KENYA – Kenya has ushered in a new approval regime for mergers and acquisitions after the country enacted the Competition (General) rules 2019 which will ensure the process is faster despite feared to be costly.

The domestication of the new Common Market for Eastern and Southern Africa (COMESA) rules will eliminate double notifications.

Companies based in Kenya with at least two-thirds of their combined turnover or assets generated or located in the country will only need approval from the Competition Authority of Kenya (CAK) to merge.

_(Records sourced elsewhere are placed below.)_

/-- **C6, Beilinson–Flach-free part, rank one: CGLS 2022 Thm. F ⇒ `BSD(E,p)` on
`¬anom(p) ∧ r_an = 1 ∧ ¬gvpar(p)`.** For `W/ℚ` globally minimal elliptic, `2 < p` good with `E[p]`
reducible, `a_p ≢ 1 (mod p)`, parity type A (`¬ GVPar W p`) and `ord_{s=1} L(E,s) = 1`: `BSDp W p`,
from the named fact `CastellaGrossiLeeSkinner2022.thmF_padicValRat_bsd_rank_one`, modularity and
Gross–Zagier–Kolyvagin — NO Castella–Grossi–Skinner 2025 input (hence no Beilinson–Flach / [BST]
input). Ordinarity is `goodOrd_of_red_of_good` (Serre Prop. 12), the co-type line is
`exists_coTypeLine_of_red_of_not_gvPar`, the torsion bit is `not_dvd_torsionOrder_of_not_anom`.
[cite: CastellaGrossiLeeSkinner2022, Theorem F = Thm. 5.3.1] [cite: Miller2011LMS, Def. 1.1] -/
theorem bsdp_of_thmF_of_not_gvPar
    (hF : CastellaGrossiLeeSkinner2022.thmF_padicValRat_bsd_rank_one)
    (hmod : hasEntireLFunction_rat) (hGZK : rank_eq_analyticRank_of_analyticRank_le_one)
    (W : WeierstrassCurve ℚ) [W.IsElliptic] [W.IsGloballyMinimal] (p : ℕ) [Fact p.Prime]
    (hp : 2 < p) (hgood : Good W p) (hred : Red W p) (hna : ¬ Anom W p) (hnpar : ¬ GVPar W p)
    (hr1 : W.analyticRank = 1) : BSDp W p :=
  CastellaGrossiLeeSkinner2022.bsdp_of_thmF hF hmod hGZK W p hp (goodOrd_of_red_of_good W p hp hgood hred)
    (exists_coTypeLine_of_red_of_not_gvPar W p hred hnpar) hna hr1
    (not_dvd_torsionOrder_of_not_anom W p hp hgood hna)

variable {W : WeierstrassCurve ℚ} [W.IsElliptic] [W.IsGloballyMinimal] {p : ℕ} [Fact p.Prime]

set_option synthInstance.maxHeartbeats 100000 in
/-- **CGLS 2022 Thm. F with BOTH hypotheses on `φ` AS PRINTED ⇒ `BSD(E,p)`.** `W/ℚ` globally minimal
elliptic with `ord_{s=1} L(E,s) = 1`, `p > 2` good ordinary, the kernel `Φ` of a rational `p`-isogeny,
a prime `𝔓'` above `p` whose decomposition group neither fixes `Φ` pointwise ("`φ|_{G_p} ≠ 1`") nor
acts trivially on `E[p]/Φ` ("`φ|_{G_p} ≠ ω`"), and `Φ` (ramified at `p` ∧ odd) ∨ (unramified at `p` ∧
even) ⇒ `BSDp W p` — from the named fact (its `¬anom(p)` DERIVED by
`not_anom_iff_cgs_of_mem_primesAbove`), modularity, Gross–Zagier–Kolyvagin. Beilinson–Flach-free.
[cite: CastellaGrossiLeeSkinner2022, Theorem F = Thm. 5.3.1] -/
theorem bsdp_of_thmF_of_cgls (hF : CastellaGrossiLeeSkinner2022.thmF_padicValRat_bsd_rank_one)
    (hmod : hasEntireLFunction_rat) (hGZK : rank_eq_analyticRank_of_analyticRank_le_one)
    (hp : 2 < p) (hord : GoodOrd W p)
    {v : HeightOneSpectrum (𝓞 ℚ)} (hv : (primesEquiv v : ℕ) = p)
    {𝔓' : Ideal (absIntegers (𝓞 ℚ) ℚ)} (h𝔓' : 𝔓' ∈ v.primesAbove)
    {Φ : AddSubgroup (geomTorsion W (p : ℤ))} (hΦ : IsRationalLine W p Φ)
    (hφ1 : ¬ ∀ g ∈ 𝔓'.decompositionSubgroup (absoluteGaloisGroup ℚ), ∀ P ∈ Φ, g • P = P)
    (hφω : ¬ ∀ g ∈ 𝔓'.decompositionSubgroup (absoluteGaloisGroup ℚ), ∀ P : geomTorsion W (p : ℤ),
      g • P - P ∈ Φ)
    (hpar : (¬ LineUnramifiedAt W p Φ ∧ LineOdd W p Φ) ∨ (LineUnramifiedAt W p Φ ∧ LineEven W p Φ))
    (hr1 : W.analyticRank = 1) : BSDp W p :=
  have hna : ¬ Anom W p := (not_anom_iff_cgs_of_mem_primesAbove hp hord.1 hv h𝔓' hΦ).mpr ⟨hφ1, hφω⟩
  CastellaGrossiLeeSkinner2022.bsdp_of_thmF hF hmod hGZK W p hp hord ⟨Φ, hΦ, hpar⟩ hna hr1
    (not_dvd_torsionOrder_of_not_anom W p hp hord.1 hna)

/-- **The Beilinson–Flach-free part of the good-Eisenstein complement (C6 ∪ C7 minus the CGS-only
locus).** For `W/ℚ` globally minimal elliptic, `2 < p` good with `E[p]` reducible, `r_an ≤ 1`, on the
locus `(r_an = 0 ∧ gvpar(p)) ∨ (¬anom(p) ∧ r_an = 1 ∧ ¬gvpar(p))`: `BSDp W p` from
Greenberg–Vatsal 2000 Thm. 1.3 + Greenberg LNM 1716 Thm. 4.1 (`hGV`, `hGr`; rank `0`, C7 chain) and
Castella–Grossi–Lee–Skinner 2022 Thm. F (`hF`; rank `1`), modularity and Gross–Zagier–Kolyvagin — all
PUBLISHED and none importing a Beilinson–Flach class (no Castella–Grossi–Skinner 2025 input).
[cite: GreenbergVatsal2000, Thm. (1.3)] [cite: GreenbergLNM1716, Thm. 4.1]
[cite: CastellaGrossiLeeSkinner2022, Theorem F = Thm. 5.3.1] [cite: Miller2011LMS, Def. 1.1] -/
theorem bsdp_of_bfFreeLocus
    (hGV : GreenbergVatsal2000.thm13_charIdeal_eq_of_gvPar) (hGr : greenberg_charValue_rankZero)
    (hF : CastellaGrossiLeeSkinner2022.thmF_padicValRat_bsd_rank_one)
    (hmod : hasEntireLFunction_rat) (hmodP : nonempty_modularParametrizationData)
    (hGZK : rank_eq_analyticRank_of_analyticRank_le_one)
    (W : WeierstrassCurve ℚ) [W.IsElliptic] [W.IsGloballyMinimal] (p : ℕ) [Fact p.Prime]
    (hp : 2 < p) (hgood : Good W p) (hred : Red W p)
    (hloc : (W.analyticRank = 0 ∧ GVPar W p) ∨ (¬ Anom W p ∧ W.analyticRank = 1 ∧ ¬ GVPar W p)) :
    BSDp W p := by
  rcases hloc with ⟨hr0, hpar⟩ | ⟨hna, hr1, hnpar⟩
  · exact bsdp_of_gvPar_of_analyticRank_eq_zero hGV hGr hmod hmodP hGZK W p (by omega)
      (goodOrd_of_red_of_good W p hp hgood hred) hpar hr0
  · exact bsdp_of_thmF_of_not_gvPar hF hmod hGZK W p hp hgood hred hna hnpar hr1

/-- **The good-Eisenstein TRICHOTOMY of the published record, refined by the Beilinson–Flach input
(rank `≤ 1`, `p > 2`).** For `W/ℚ` globally minimal elliptic, `2 < p` good with `E[p]` reducible and
`ord_{s=1} L(E,s) ≤ 1`, granted ONLY the Beilinson–Flach-free published facts (Greenberg–Vatsal 2000,
Greenberg 1999, Castella–Grossi–Lee–Skinner 2022 Thm. F, modularity, GZK): EITHER `BSD(E,p)` holds,
OR the pair is in residual class X1 (`anom(p) ∧ ¬(r_an = 0 ∧ gvpar(p))`), OR it lies on the
"CGS-only locus" `¬anom(p) ∧ ((r_an = 0 ∧ ¬gvpar(p)) ∨ (r_an = 1 ∧ gvpar(p)))` — the non-anomalous
pairs whose ONLY printed closing theorem is Castella–Grossi–Skinner 2025 Thm. D (via their cyclotomic
main conjecture Thm. A/C, whose Beilinson–Flach input Thm. 4.1.1 (arXiv v1: Thm. 3.1.1) is "proved in
[BSTW23, §5]" = Burungale–Skinner–Tian–Wan arXiv:2409.01350 §5, preprint (v1: "[BST]", preprint 2021);
`bsdp_of_cgsOnlyLocus` below closes it from that fact). Pure case analysis on `anom`, `r_an ∈ {0,1}`,
`gvpar`. [cite: CastellaGrossiLeeSkinner2022, Theorem F = Thm. 5.3.1] [cite: GreenbergVatsal2000, Thm. (1.3)]
[cite: CastellaGrossiSkinner2025, Thm. 4.1.1 (proof sentence, TeX l. 1701–1702; arXiv v1: Thm. 3.1.1) and Theorem D (§1.2)] -/
theorem bsdp_or_classX1_or_cgsOnlyLocus
    (hGV : GreenbergVatsal2000.thm13_charIdeal_eq_of_gvPar) (hGr : greenberg_charValue_rankZero)
    (hF : CastellaGrossiLeeSkinner2022.thmF_padicValRat_bsd_rank_one)
    (hmod : hasEntireLFunction_rat) (hmodP : nonempty_modularParametrizationData)
    (hGZK : rank_eq_analyticRank_of_analyticRank_le_one)
    (W : WeierstrassCurve ℚ) [W.IsElliptic] [W.IsGloballyMinimal] (p : ℕ) [Fact p.Prime]
    (hp : 2 < p) (hgood : Good W p) (hred : Red W p) (hr : W.analyticRank ≤ 1) :
    BSDp W p ∨ ClassX1 W p ∨
      (¬ Anom W p ∧ ((W.analyticRank = 0 ∧ ¬ GVPar W p) ∨ (W.analyticRank = 1 ∧ GVPar W p))) := by
  by_cases hna : Anom W p
  · by_cases hrg : W.analyticRank = 0 ∧ GVPar W p
    · exact Or.inl (bsdp_of_bfFreeLocus hGV hGr hF hmod hmodP hGZK W p hp hgood hred (Or.inl hrg))
    · exact Or.inr (Or.inl ⟨hp, hred, hgood, hna, hrg⟩)
  · rcases Nat.le_one_iff_eq_zero_or_eq_one.mp hr with hr0 | hr1
    · by_cases hpar : GVPar W p
      · exact Or.inl
          (bsdp_of_bfFreeLocus hGV hGr hF hmod hmodP hGZK W p hp hgood hred (Or.inl ⟨hr0, hpar⟩))
      · exact Or.inr (Or.inr ⟨hna, Or.inl ⟨hr0, hpar⟩⟩)
    · by_cases hpar : GVPar W p
      · exact Or.inr (Or.inr ⟨hna, Or.inr ⟨hr1, hpar⟩⟩)
      · exact Or.inl
          (bsdp_of_bfFreeLocus hGV hGr hF hmod hmodP hGZK W p hp hgood hred (Or.inr ⟨hna, hr1, hpar⟩))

Merger transactions that meet the Comesa notification threshold should make a filing only to the Comesa Competition Commission (CCC) and not the CAK.

The competition authority said the new regulations address dual notification to CAK and CCC, thus eliminating red tape and bureaucracy.

Companies with a minimum combined turnover or assets of US$10 million that want to merge must notify the authority, while those with assets of below US$5 million do not need approval.

The regulations stipulate that where at least two-thirds of the merging companies’ combined turnover or assets are generated or located outside Kenya, the companies will only require the CCC approval.

According to Kenyan Digest, under the previous rules companies pursuing mergers in Kenya were subjected to an expensive and rigorous approval process by both the CAK and CCC, often causing delays in transactions and leading to collapse.

In the new rules, Kenya has also doubled the merger filing fees to US$40,000 for companies with turnover and assets in excess of US$500 million, US$20,000 for companies with a turnover of between US$100 million and US$500 million, and US$10,000 for those with a turnover of between US$10 million and US$100 million. Those below US$10 million will not pay any fees.

Kenya adopted the regulations from Rule 4 of Comesa Rules on the Determination Merger Notification Thresholds and Method of Calculation adopted in 2019.

The new rules came into effect on December 6, 2019, and Kenya is the first of the 21 Comesa member states to domesticate them.

“This is good for business as it creates certainty with regard to the notifiability of mergers involving two or more member states and clearly may encourage more mergers and acquisitions (M&A) to be implemented due the elimination of over-regulation,” Willard Mwemba, Comesa Competition Commission head of M&A told The EastAfrican.

Last month, a proposed transaction between regional lender Equity Group Holding and Atlas Mara Ltd collapsed after the parties failed to sign detailed transaction agreements within the stipulated time, leading to the lapse of the binding term sheet.

CAK communications and external affairs manager Mugambi Mutegi said the rules are intended to raise investments in the country by exempting mergers that have a benign competition effect, like small and medium enterprises, from mandatory notification.

In the EAC, Uganda is the only country without a competition body.

Kenya has recently recorded high profile M&A deals — KCB Bank acquisition of National Bank, French company Rubis Plc acquisition of KenolKobil, impending Telkom and Airtel merger, and the NIC Bank and CBA Bank tie-up.